In daily development, scenarios like object transformations, linked list deduplication, and batch service calls can lead to lengthy, error-prone, and inefficient code when using for loops or if-else statements. By reviewing project code and with guidance from senior developers, I've learned several new ways to use Streams. Here, I will summarize my findings on Streams.

Case Introduction

In Java, when working with elements in arrays or Collection classes, we typically process them one by one using loops or handle them using Stream.

Suppose we have a requirement: return a list of words longer than five characters from a given sentence, output them in descending order by length, and return no more than three words.

At school, or before learning about Stream, we might write a function like this:

public List<String> sortGetTop3LongWords(@NotNull String sentence) {
    // Split the sentence to obtain specific word information
    String[] words = sentence.split(" ");
    List<String> wordList = new ArrayList<>();
    // Loop to check the length of the words, and filter out those that meet the length requirement
    for (String word : words) {
        if (word.length() > 5) {
            wordList.add(word);
        }
    }
    // Sort the list that meets the conditions by length
    wordList.sort((o1, o2) -> o2.length() - o1.length());
    // Check the length of the results in the list; if it is greater than three, return a sublist containing the first three data
    if (wordList.size() > 3) {
        wordList = wordList.subList(0, 3);
    }
    return wordList;
}

However, using Streams:

public List<String> sortGetTop3LongWordsByStream(@NotNull String sentence) {
    return Arrays.stream(sentence.split(" "))
            .filter(word -> word.length() > 5)
            .sorted((o1, o2) -> o2.length() - o1.length())
            .limit(3)
            .collect(Collectors.toList());
}

It is clear that the code is nearly halved in length.

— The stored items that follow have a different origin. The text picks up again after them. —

import Summits.QuantumFields.BalabanUV.T4Continuum.E3Cert.ZL2d4C0half.Data
/-! E3 certificate package `ZL2d4C0half` — module `S11` ((4,2,1) block, d = 4, L = 2, type A small-field hypothesis c₀ = ½ ((x_t)₀ ≥ ½ on every link), γ = 923∕1024, M = 2²¹; emitter `bal_e3_lean_emit.py` output for
`block-L2d4-su2-c0half-dyadic.json`, lane `run/shared/lean/ttrl/balaban-calc/e3/lean-draft/tree/zL2d4C0half/S11.lean`; TREE COPY by the substrate cell (seat p3), typer
rulings (μ3)∕(ν2) = FINAL (μ6), journal l.19196 ∕ l.20020, following the E3 PILOT's scripted road (`substrate/p3/E3-PILOT.md` §1): import prefix
substituted and one-line docstrings added BY SCRIPT, no literal touched).  Meaning of the certificate: see `Data.lean` ∕ `Main.lean` of this package
and the checker `E3Cert/E3PolyCertZ*.lean`.  HONEST: certified computation on ONE small block — NOT Prop. (1.8), NOT an input of any NE row today,
NOT infinite volume ∕ mass gap ∕ Clay. -/
set_option maxRecDepth 200000
set_option maxHeartbeats 0
namespace E3Z
/-- E3 certificate `zL2d4C0half` component: `zL2d4C0half_inq5` (lane output, transcribed verbatim; see the module docstring). -/
theorem zL2d4C0half_inq5 : (GramCert.blockCert zL2d4C0half.nx zL2d4C0half.basis (zL2d4C0half.ineq.getD 5 ([], ⟨[], 0, [], 0, []⟩, 0)).2.1).check = true := by
  decide +kernel
/-- E3 certificate `zL2d4C0half` component: `zL2d4C0half_inq6` (lane output, transcribed verbatim; see the module docstring). -/
theorem zL2d4C0half_inq6 : (GramCert.blockCert zL2d4C0half.nx zL2d4C0half.basis (zL2d4C0half.ineq.getD 6 ([], ⟨[], 0, [], 0, []⟩, 0)).2.1).check = true := by
  decide +kernel
/-- E3 certificate `zL2d4C0half` component: `zL2d4C0half_inq7` (lane output, transcribed verbatim; see the module docstring). -/
theorem zL2d4C0half_inq7 : (GramCert.blockCert zL2d4C0half.nx zL2d4C0half.basis (zL2d4C0half.ineq.getD 7 ([], ⟨[], 0, [], 0, []⟩, 0)).2.1).check = true := by
  decide +kernel
/-- E3 certificate `zL2d4C0half` component: `zL2d4C0half_inq8` (lane output, transcribed verbatim; see the module docstring). -/
theorem zL2d4C0half_inq8 : (GramCert.blockCert zL2d4C0half.nx zL2d4C0half.basis (zL2d4C0half.ineq.getD 8 ([], ⟨[], 0, [], 0, []⟩, 0)).2.1).check = true := by
  decide +kernel
/-- E3 certificate `zL2d4C0half` component: `zL2d4C0half_inq9` (lane output, transcribed verbatim; see the module docstring). -/
theorem zL2d4C0half_inq9 : (GramCert.blockCert zL2d4C0half.nx zL2d4C0half.basis (zL2d4C0half.ineq.getD 9 ([], ⟨[], 0, [], 0, []⟩, 0)).2.1).check = true := by
  decide +kernel
/-- E3 certificate `zL2d4C0half` component: `zL2d4C0half_inq10` (lane output, transcribed verbatim; see the module docstring). -/
theorem zL2d4C0half_inq10 : (GramCert.blockCert zL2d4C0half.nx zL2d4C0half.basis (zL2d4C0half.ineq.getD 10 ([], ⟨[], 0, [], 0, []⟩, 0)).2.1).check = true := by
  decide +kernel
/-- E3 certificate `zL2d4C0half` component: `zL2d4C0half_inq11` (lane output, transcribed verbatim; see the module docstring). -/
theorem zL2d4C0half_inq11 : (GramCert.blockCert zL2d4C0half.nx zL2d4C0half.basis (zL2d4C0half.ineq.getD 11 ([], ⟨[], 0, [], 0, []⟩, 0)).2.1).check = true := by
  decide +kernel
/-- E3 certificate `zL2d4C0half` component: `zL2d4C0half_inq12` (lane output, transcribed verbatim; see the module docstring). -/
theorem zL2d4C0half_inq12 : (GramCert.blockCert zL2d4C0half.nx zL2d4C0half.basis (zL2d4C0half.ineq.getD 12 ([], ⟨[], 0, [], 0, []⟩, 0)).2.1).check = true := by
  decide +kernel
end E3Z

Therefore, understanding and effectively using Stream can make our code much clearer and more readable.

1. Stream Basics

In general, Stream operations can be categorized into three types:

• Create a Stream
• Intermediate Stream Processing
• Terminate a Steam

2

Each Stream pipeline operation consists of several methods. Here is a list of the various API methods:

1.1 Starting Pipeline

The starting pipeline is primarily responsible for creating a new Stream or generating a new Stream from the existing array, List, Set, Map, and other collection-type objects.

API Function Description
stream() Create a new sequential Stream object
parallelStream() Create a Stream object that can be executed in parallel
Stream.of() Create a new sequential Stream object from a given series of elements

1.2 Intermediate Pipeline

The intermediate pipeline is responsible for processing the Stream and returning a new Stream object. Intermediate pipeline operations can be superimposed.

API Function Description
filter() Filter elements based on a condition, and return a new stream.
map() Convert existing elements to another object type, following a one-to-one logic, and return a new stream.
flatMap() Convert existing elements to another object type, following a one-to-many logic, that is an original element may be converted to one or multiple new elements of a different type, and return a new stream.
limit() Retain only the specified number of elements from the beginning of the collection, and return a new stream.
skip() Skip the specified number of elements from the beginning of the collection, and return a new stream.
concat() Merge the data from two streams into one new stream, and return the new stream.
distinct() Remove duplicates from all elements in the Stream, and return a new stream.
sorted() Sort all elements in the stream according to the specified rule, and return a new stream.
peek() Traverse each element in the stream, and return the processed stream.

1.3 Terminal Pipeline

As the name suggests, after performing terminal pipeline operations, the Stream ends. These operations may execute certain logical processing or return specific results obtained from the execution.

API Function Description
count() Return the final number of elements after stream processing.
max() Return the maximum value of the elements after stream processing.
min() Return the minimum value of the elements after stream processing.
findFirst() Terminate stream processing when the first element that meets the condition is found.
findAny() Exit stream processing when any element that meets the condition is found. This is similar to findFirst for sequential streams but is more efficient for parallel streams, as it stops the computation as soon as any matching element is found in any shard.
anyMatch() Return a boolean value similar to isContains(), used to determine if there is an element that meets the condition.
allMatch() Return a boolean value, used to determine if all elements meet the condition.
noneMatch() Return a boolean value, used to determine if no elements meet the condition.
collect() Convert the stream to a type specified by Collectors.
toArray() Convert the stream to an array.
iterator() Convert the stream to an Iterator object.
foreach() Traverse each element in the stream without returning a value, and then execute the specified processing logic.

2. Stream Usage

2.1 map and flatMap

In projects, map and flatMap are frequently seen and used, for example in the following code:

3

What are the similarities and differences between the two?

Both map and flatMap are used to convert existing elements into other elements. The difference lies in:

• map must be one-to-one, meaning each element can only be converted into one new element.

• flatMap can be one-to-many, meaning each element can be converted into one or multiple new elements.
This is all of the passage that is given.